Let $\sigma,\omega\in S_n$. Denote $\sigma^\omega=\omega^{-1}\sigma\omega$ and notice $(i^\omega)^{(\sigma^\omega)}=(i^\sigma)^\omega$ so if, for example, $\sigma=(x_1,\ldots,x_r)$ is a cycle then $\sigma^\omega=(x_1^\omega,\ldots,x_r^\omega)$.
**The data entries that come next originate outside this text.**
import Summits.Ventures.Crystal3D.Theorems.StickyWulffConstantCoaxialWallLawVicinalCoherence
import Summits.Ventures.Crystal3D.Theorems.StickyWulffConstantCoaxialWallLawEndUniqueMulti
import HarnessLib

/-!
# Vicinal level-⅓ twins are COHERENT Σ3 twins (crux `CoaxialWallLaw`, stmt-Ventures-19481, line `WallLedgerF`)

HONEST FRAMING. Venture `Summits/Ventures/Crystal3D` (cell `crystal3d-full`), helper `--supports` the crux `CoaxialWallLaw`
of `route-Ventures-StickyWulffConstant` (REGISTERED line `WallLedgerF`, open stub `stub_coaxialTwoSlabAdhesion`).  Pure lattice
geometry about the vicinal core (`…VicinalCore`, `…VicinalSplit`); rung credit; F-C1 not moved; NOT the crux; no census.

**`coherentTwinPair_of_vicinal_level_third`** — a pair in the VICINAL CORE (`VicinalPair`: triadic, twins vicinal
`(√3/2) sin θ < 9/20`, level-⅓ offsets registered for every wide slot dominating an admissible axis) which is a twin about a
unit menu normal `ν` and whose offset is of level ⅓ (`3·A₁⁻¹(t₂ − t₁) ∈ Λ₀`) is a COHERENT twin: `t₂ − t₁ ∈ A₁·(Λ₀ + ℤ√(2/3)ν)`
(`CoherentTwinPair`).  Proof: in the vicinal regime `⟪ν, e₃⟫² > 0.73`, so the three rising slots of `±ν` have
`e₃`-components in `[0, √(3/2)⟪ν,e₃⟫]`; by `two_good_rising_slots` two of them are wide and dominate `ν`; the core's hypothesis
(iii) registers the offset for both; `coherentOffset_of_two_registrations` concludes.
CONSEQUENCE (`incoherent_twin_not_level_third`): the «displaced» level-⅓ twin classes `±b_{n₂(u)} + DSC` are NOT in the
vicinal core — they are FREE for arbitrary fillings at EVERY wall orientation (wide regime: in-plane walkers; vicinal regime:
two rising-slot registries), so the Σ3 census needs rows for the coherent twin only.
WHAT THIS IS NOT: not the stub; F-C1 not moved.
-/

noncomputable section

namespace Summit.Ventures.Crystal3D.Theorems

open Summit.Ventures.Crystal3D Finset
open Literature.MathematicalPhysics.StatisticalMechanics (fccStacking barlowStacking IsHaggSeq contactDeficiency)
open scoped InnerProductSpace

/-- The twin lattice does not see the sign of the mirror normal. -/
theorem image_twinFrame_neg (G : EuclideanSpace ℝ (Fin 3) ≃ₗᵢ[ℝ] EuclideanSpace ℝ (Fin 3)) {n : EuclideanSpace ℝ (Fin 3)}
    (hn : ‖n‖ = 1) (S : Set (EuclideanSpace ℝ (Fin 3))) :
    twinFrame G (-n) '' S = twinFrame G n '' S := by
  have hn' : ‖-n‖ = 1 := by rw [norm_neg, hn]
  rw [image_twinFrame_eq G hn' S, image_twinFrame_eq G hn S]
  refine Set.image_congr fun x _ => ?_
  rw [inner_neg_right, smul_neg, mul_neg, neg_smul, neg_neg]

/-- **Slot-height bounds for a near axis.**  If `w` is a rising slot of the unit normal `ν` (`‖w‖ = 1`,
`⟪w, ν⟫ = √(2/3)`) and `c = ⟪ν, e⟫ ≥ 0` with `c² ≥ 2/3` (`e` unit), then `0 ≤ ⟪w, e⟫` and `2⟪w, e⟫² ≤ 3c²`. -/
theorem rising_slot_height_bounds {w ν e : EuclideanSpace ℝ (Fin 3)} (hw : ‖w‖ = 1) (hν : ‖ν‖ = 1) (he : ‖e‖ = 1)
    (hwν : ⟪w, ν⟫_ℝ = Real.sqrt (2 / 3)) (hc : 0 ≤ ⟪ν, e⟫_ℝ) (hc2 : 2 / 3 ≤ ⟪ν, e⟫_ℝ ^ 2) :
    0 ≤ ⟪w, e⟫_ℝ ∧ 2 * ⟪w, e⟫_ℝ ^ 2 ≤ 3 * ⟪ν, e⟫_ℝ ^ 2 := by
  set S : ℝ := Real.sqrt (2 / 3) with hS
  have hS2 : S ^ 2 = 2 / 3 := by rw [hS]; exact Real.sq_sqrt (by norm_num)
  have hS0 : 0 ≤ S := Real.sqrt_nonneg _
  set c : ℝ := ⟪ν, e⟫_ℝ with hcdef
  set p : EuclideanSpace ℝ (Fin 3) := w - S • ν with hp
  set q : EuclideanSpace ℝ (Fin 3) := e - c • ν with hq
  have hνν : ⟪ν, ν⟫_ℝ = 1 := by rw [real_inner_self_eq_norm_sq, hν, one_pow]
  have hpν : ⟪p, ν⟫_ℝ = 0 := by rw [hp, inner_sub_left, real_inner_smul_left, hwν, hνν]; ring
  have hνw : ⟪ν, w⟫_ℝ = S := by rw [real_inner_comm, hwν]
  have hpp : ‖p‖ ^ 2 = 1 / 3 := by
    rw [← real_inner_self_eq_norm_sq, hp, inner_sub_left, inner_sub_right, inner_sub_right, real_inner_smul_left,
      real_inner_smul_right, real_inner_smul_left, real_inner_smul_right, real_inner_self_eq_norm_sq, hw, hνν]
    simp only [hνw, hwν]
    nlinarith [hS2]
  have hqq : ‖q‖ ^ 2 = 1 - c ^ 2 := by
    rw [← real_inner_self_eq_norm_sq, hq, inner_sub_left, inner_sub_right, inner_sub_right, real_inner_smul_left,
      real_inner_smul_right, real_inner_smul_left, real_inner_smul_right, real_inner_self_eq_norm_sq, he, hνν,
      real_inner_comm ν e, ← hcdef]
    ring
  -- `⟪w, e⟫ = S c + x` with `x = ⟪p, q⟫`, `x² ≤ (1 − c²)/3`
  set x : ℝ := ⟪p, q⟫_ℝ with hx
  have hwe : ⟪w, e⟫_ℝ = S * c + x := by
    have e1 : w = p + S • ν := by rw [hp]; abel
    have e2 : e = q + c • ν := by rw [hq]; abel
    rw [hx, e1, e2, inner_add_left, inner_add_right, inner_add_right, real_inner_smul_left, real_inner_smul_right,
      real_inner_smul_left, real_inner_smul_right, hpν, hνν]
    have hqν : ⟪q, ν⟫_ℝ = 0 := by rw [hq, inner_sub_left, real_inner_smul_left, hνν, real_inner_comm ν e, ← hcdef]; ring
    have hνq : ⟪ν, q⟫_ℝ = 0 := by rw [real_inner_comm, hqν]
    simp only [hνq]
    ring
  have hx2 : x ^ 2 ≤ (1 - c ^ 2) / 3 := by
    have h1 := abs_real_inner_le_norm p q
    have h2 : x ^ 2 ≤ (‖p‖ * ‖q‖) ^ 2 := by
      rw [hx, ← sq_abs]; exact pow_le_pow_left₀ (abs_nonneg _) h1 2
    rw [mul_pow, hpp, hqq] at h2
    linarith
  rw [hwe]
  constructor
  · -- `|x| ≤ S c`
    have : x ^ 2 ≤ (S * c) ^ 2 := by rw [mul_pow, hS2]; nlinarith [hx2, hc2]
    have habs : |x| ≤ S * c := by
      rw [← Real.sqrt_sq (mul_nonneg hS0 hc), ← Real.sqrt_sq_eq_abs]
      exact Real.sqrt_le_sqrt this
    linarith [neg_abs_le x]
  · nlinarith [sq_nonneg (S * c - 2 * x), hx2, hS2, hc2, sq_nonneg c]

/-- **Vicinal level-⅓ twins are coherent.**  See the module docstring. -/
theorem coherentTwinPair_of_vicinal_level_third
    (A₁ : EuclideanSpace ℝ (Fin 3) ≃ₗᵢ[ℝ] EuclideanSpace ℝ (Fin 3)) (t₁ : EuclideanSpace ℝ (Fin 3))
    (A₂ : EuclideanSpace ℝ (Fin 3) ≃ₗᵢ[ℝ] EuclideanSpace ℝ (Fin 3)) (t₂ : EuclideanSpace ℝ (Fin 3))
    (hV : VicinalPair A₁ t₁ A₂ t₂)
    {ν : EuclideanSpace ℝ (Fin 3)} (hν : ‖ν‖ = 1)
    (hmenu : ∀ w ∈ fccSlots, ⟪A₁ w, ν⟫_ℝ = 0 ∨ ⟪A₁ w, ν⟫_ℝ = Real.sqrt (2 / 3) ∨ ⟪A₁ w, ν⟫_ℝ = -Real.sqrt (2 / 3))
    (htwin : A₂ '' fccStacking 1 (Real.sqrt (2 / 3)) = twinFrame A₁ ν '' fccStacking 1 (Real.sqrt (2 / 3)))
    (h3 : A₁.symm ((3 : ℝ) • (t₂ - t₁)) ∈ fccStacking 1 (Real.sqrt (2 / 3))) :
    CoherentTwinPair A₁ t₁ A₂ t₂ := by
  set e : EuclideanSpace ℝ (Fin 3) := EuclideanSpace.single (2 : Fin 3) (1 : ℝ) with he
  have hen : ‖e‖ = 1 := by rw [he, PiLp.norm_single, norm_one]
  obtain ⟨_, hvic, hreg⟩ := hV
  -- sign normalisation: `ν'` with `⟪ν', e⟫ ≥ 0`
  obtain ⟨ν', hν', hmenu', htwin', hc0, hνν'⟩ : ∃ ν' : EuclideanSpace ℝ (Fin 3), ‖ν'‖ = 1 ∧
      (∀ w ∈ fccSlots, ⟪A₁ w, ν'⟫_ℝ = 0 ∨ ⟪A₁ w, ν'⟫_ℝ = Real.sqrt (2 / 3) ∨ ⟪A₁ w, ν'⟫_ℝ = -Real.sqrt (2 / 3)) ∧
      A₂ '' fccStacking 1 (Real.sqrt (2 / 3)) = twinFrame A₁ ν' '' fccStacking 1 (Real.sqrt (2 / 3)) ∧
      0 ≤ ⟪ν', e⟫_ℝ ∧ ⟪ν', e⟫_ℝ ^ 2 = ⟪ν, e⟫_ℝ ^ 2 := by
    by_cases h : 0 ≤ ⟪ν, e⟫_ℝ
    · exact ⟨ν, hν, hmenu, htwin, h, rfl⟩
    · refine ⟨-ν, by rw [norm_neg, hν], menu_neg A₁ hmenu, by rw [image_twinFrame_neg A₁ hν]; exact htwin, ?_, ?_⟩
      · rw [inner_neg_left]; linarith
      · rw [inner_neg_left, neg_sq]
  have hvic' := hvic ν' hν' hmenu' htwin'
  set c : ℝ := ⟪ν', e⟫_ℝ with hcdef
  -- `c² > 0.73 ≥ 2/3`
  have hc1 : c ^ 2 ≤ 1 := by
    have h1 := abs_real_inner_le_norm ν' e
    rw [hν', hen, one_mul] at h1
    have : |c| ^ 2 ≤ 1 ^ 2 := pow_le_pow_left₀ (abs_nonneg _) h1 2
    rw [sq_abs, one_pow] at this; exact this
  have hc2 : 2 / 3 ≤ c ^ 2 := by
    have hs0 : 0 ≤ Real.sqrt (1 - c ^ 2) := Real.sqrt_nonneg _
    have hss : Real.sqrt (1 - c ^ 2) ^ 2 = 1 - c ^ 2 := Real.sq_sqrt (by linarith)
    have h3 : Real.sqrt 3 ^ 2 = 3 := Real.sq_sqrt (by norm_num)
    have h30 : 0 ≤ Real.sqrt 3 := Real.sqrt_nonneg _
    have hlt : (Real.sqrt 3 / 2 * Real.sqrt (1 - c ^ 2)) ^ 2 < (9 / 20 : ℝ) ^ 2 :=
      pow_lt_pow_left₀ hvic' (by positivity) two_ne_zero
    nlinarith [hlt, hss, h3]
  -- the three rising slots of `ν'`
  obtain ⟨u₁, hu₁, u₂, hu₂, u₃, hu₃, hn₁, hn₂, hn₃, h12, h13, h23, -, -⟩ := exists_far_frame A₁ hν' hmenu'
  have nw : ∀ u ∈ fccSlots, ‖A₁ u‖ = 1 := fun u hu => by rw [LinearIsometryEquiv.norm_map, norm_eq_one_of_mem_fccSlots hu]
  have ip : ∀ u u' : EuclideanSpace ℝ (Fin 3), ⟪A₁ u, A₁ u'⟫_ℝ = ⟪u, u'⟫_ℝ := fun u u' => A₁.inner_map_map u u'
  obtain ⟨hl₁, hh₁⟩ := rising_slot_height_bounds (nw u₁ hu₁) hν' hen hn₁ hc0 hc2
  obtain ⟨hl₂, hh₂⟩ := rising_slot_height_bounds (nw u₂ hu₂) hν' hen hn₂ hc0 hc2
  obtain ⟨hl₃, hh₃⟩ := rising_slot_height_bounds (nw u₃ hu₃) hν' hen hn₃ hc0 hc2
  obtain ⟨wᵢ, wⱼ, hcases, ⟨hiw, hid⟩, ⟨hjw, hjd⟩⟩ := two_good_rising_slots (nw u₁ hu₁) (nw u₂ hu₂) (nw u₃ hu₃) hν' hen
    (by rw [ip]; exact h12) (by rw [ip]; exact h13) (by rw [ip]; exact h23) hn₁ hn₂ hn₃ hc0 ⟨hl₁, hl₂, hl₃⟩ ⟨hh₁, hh₂, hh₃⟩
  -- recover the slots
  obtain ⟨uᵢ, uⱼ, huᵢ, huⱼ, hij, rfl, rfl⟩ : ∃ uᵢ uⱼ : EuclideanSpace ℝ (Fin 3), uᵢ ∈ fccSlots ∧ uⱼ ∈ fccSlots ∧
      ⟪uᵢ, uⱼ⟫_ℝ = 1 / 2 ∧ wᵢ = A₁ uᵢ ∧ wⱼ = A₁ uⱼ := by
    rcases hcases with ⟨rfl, rfl⟩ | ⟨rfl, rfl⟩ | ⟨rfl, rfl⟩
    · exact ⟨u₁, u₂, hu₁, hu₂, h12, rfl, rfl⟩
    · exact ⟨u₁, u₃, hu₁, hu₃, h13, rfl, rfl⟩
    · exact ⟨u₂, u₃, hu₂, hu₃, h23, rfl, rfl⟩
  have hiν : ⟪A₁ uᵢ, ν'⟫_ℝ = Real.sqrt (2 / 3) := by
    rcases hcases with ⟨h, -⟩ | ⟨h, -⟩ | ⟨h, -⟩
    · rw [A₁.injective h]; exact hn₁
    · rw [A₁.injective h]; exact hn₁
    · rw [A₁.injective h]; exact hn₂
  have hjν : ⟪A₁ uⱼ, ν'⟫_ℝ = Real.sqrt (2 / 3) := by
    rcases hcases with ⟨-, h⟩ | ⟨-, h⟩ | ⟨-, h⟩
    · rw [A₁.injective h]; exact hn₂
    · rw [A₁.injective h]; exact hn₃
    · rw [A₁.injective h]; exact hn₃
  -- domination in the core's form
  have dom : ∀ u : EuclideanSpace ℝ (Fin 3), 0 ≤ ⟪A₁ u, e⟫_ℝ → 1 - c ^ 2 ≤ 2 * ⟪A₁ u, e⟫_ℝ ^ 2 →
      Real.sqrt (1 - ⟪ν', e⟫_ℝ ^ 2) ≤ Real.sqrt 2 * ⟪A₁ u, e⟫_ℝ := by
    intro u hu0 hd
    rw [← hcdef, show Real.sqrt 2 * ⟪A₁ u, e⟫_ℝ = Real.sqrt (2 * ⟪A₁ u, e⟫_ℝ ^ 2) by
      rw [Real.sqrt_mul (by norm_num), Real.sqrt_sq hu0]]
    exact Real.sqrt_le_sqrt hd
  have hwide : ∀ u : EuclideanSpace ℝ (Fin 3), 1 / 2 ≤ ⟪A₁ u, e⟫_ℝ → (9 / 20 : ℝ) ≤ ⟪A₁ u, e⟫_ℝ := fun u h => by linarith
  -- the two registrations from hypothesis (iii) of the vicinal core
  have hRi := hreg h3 ν' hν' hmenu' (Or.inr htwin') uᵢ huᵢ (hwide uᵢ hiw) (dom uᵢ (by linarith) hid) ν' hν' hmenu' hiν
    (Or.inr htwin')
  have hRj := hreg h3 ν' hν' hmenu' (Or.inr htwin') uⱼ huⱼ (hwide uⱼ hjw) (dom uⱼ (by linarith) hjd) ν' hν' hmenu' hjν
    (Or.inr htwin')
  obtain ⟨a, ha⟩ := coherentOffset_of_two_registrations A₁ hν' hmenu' huᵢ huⱼ hij hiν hjν hRi hRj
  exact ⟨ν', hν', hmenu', htwin', a, ha⟩

/-- **Consequence for the split**: a twin pair of the vicinal core that is NOT a coherent twin has an offset of DEEPER level
(`3·A₁⁻¹(t₂ − t₁) ∉ Λ₀`): the incoherent debt `CoaxialTwoSlabAdhesionIncoherent` contains no level-⅓ twin. -/
theorem incoherent_twin_not_level_third
    (A₁ : EuclideanSpace ℝ (Fin 3) ≃ₗᵢ[ℝ] EuclideanSpace ℝ (Fin 3)) (t₁ : EuclideanSpace ℝ (Fin 3))
    (A₂ : EuclideanSpace ℝ (Fin 3) ≃ₗᵢ[ℝ] EuclideanSpace ℝ (Fin 3)) (t₂ : EuclideanSpace ℝ (Fin 3))
    (hV : VicinalPair A₁ t₁ A₂ t₂) (hnot : ¬ CoherentTwinPair A₁ t₁ A₂ t₂)
    {ν : EuclideanSpace ℝ (Fin 3)} (hν : ‖ν‖ = 1)
    (hmenu : ∀ w ∈ fccSlots, ⟪A₁ w, ν⟫_ℝ = 0 ∨ ⟪A₁ w, ν⟫_ℝ = Real.sqrt (2 / 3) ∨ ⟪A₁ w, ν⟫_ℝ = -Real.sqrt (2 / 3))
    (htwin : A₂ '' fccStacking 1 (Real.sqrt (2 / 3)) = twinFrame A₁ ν '' fccStacking 1 (Real.sqrt (2 / 3))) :
    A₁.symm ((3 : ℝ) • (t₂ - t₁)) ∉ fccStacking 1 (Real.sqrt (2 / 3)) :=
  fun h3 => hnot (coherentTwinPair_of_vicinal_level_third A₁ t₁ A₂ t₂ hV hν hmenu htwin h3)

end Summit.Ventures.Crystal3D.Theorems

end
Write $\sigma_1=(1,2,\ldots,n)$ and $\sigma_2=(1,2,\ldots, n-1)$. I will answer both interpretations of the question, so I will calculate $C_{S_n}(\sigma_1)$, $C_{S_n}(\sigma_2)$ and $C_{S_n}(\{\sigma_1,\sigma_2\})=C_{S_n}(\sigma_1)\cap C_{S_n}(\sigma_2)$.

Suppose $\omega\in C_{S_n}(\sigma_1)$, so $\sigma_1^\omega=\sigma_1$. From the above, $\sigma_1=\sigma_1^\omega=(1^\omega,\ldots,n^\omega)$. Say $1\le i\le n-1$, then $i^{\sigma_1}=i+1$ and $n^{\sigma_1}=1$. In particular if $i^\omega=j$ then (modulo $n$) $(i+1)^\omega=j+1=i^\omega+1$. Hence $\omega\in\langle \sigma_1\rangle$, but $C_{S_n}(\sigma_1)\supseteq\langle \sigma_1\rangle$ so $C_{S_n}(\sigma_1)=\langle \sigma_1\rangle$.

Suppose $\omega\in C_{S_n}(\sigma_2)$, then by the above $(n^\omega)^{\sigma_2}=(n^\omega)^{(\sigma_2^\omega)}=(n^{\sigma_2})^\omega=n^\omega$. The only fixed point of $\sigma_2$ is $n$ so $n^\omega=n$. Therefore $\omega\in S_{n-1}$ so we are reduced to the $\sigma_1$ case (but for $n-1$) so $C_{S_n}(\sigma_2)=\langle \sigma_2\rangle$.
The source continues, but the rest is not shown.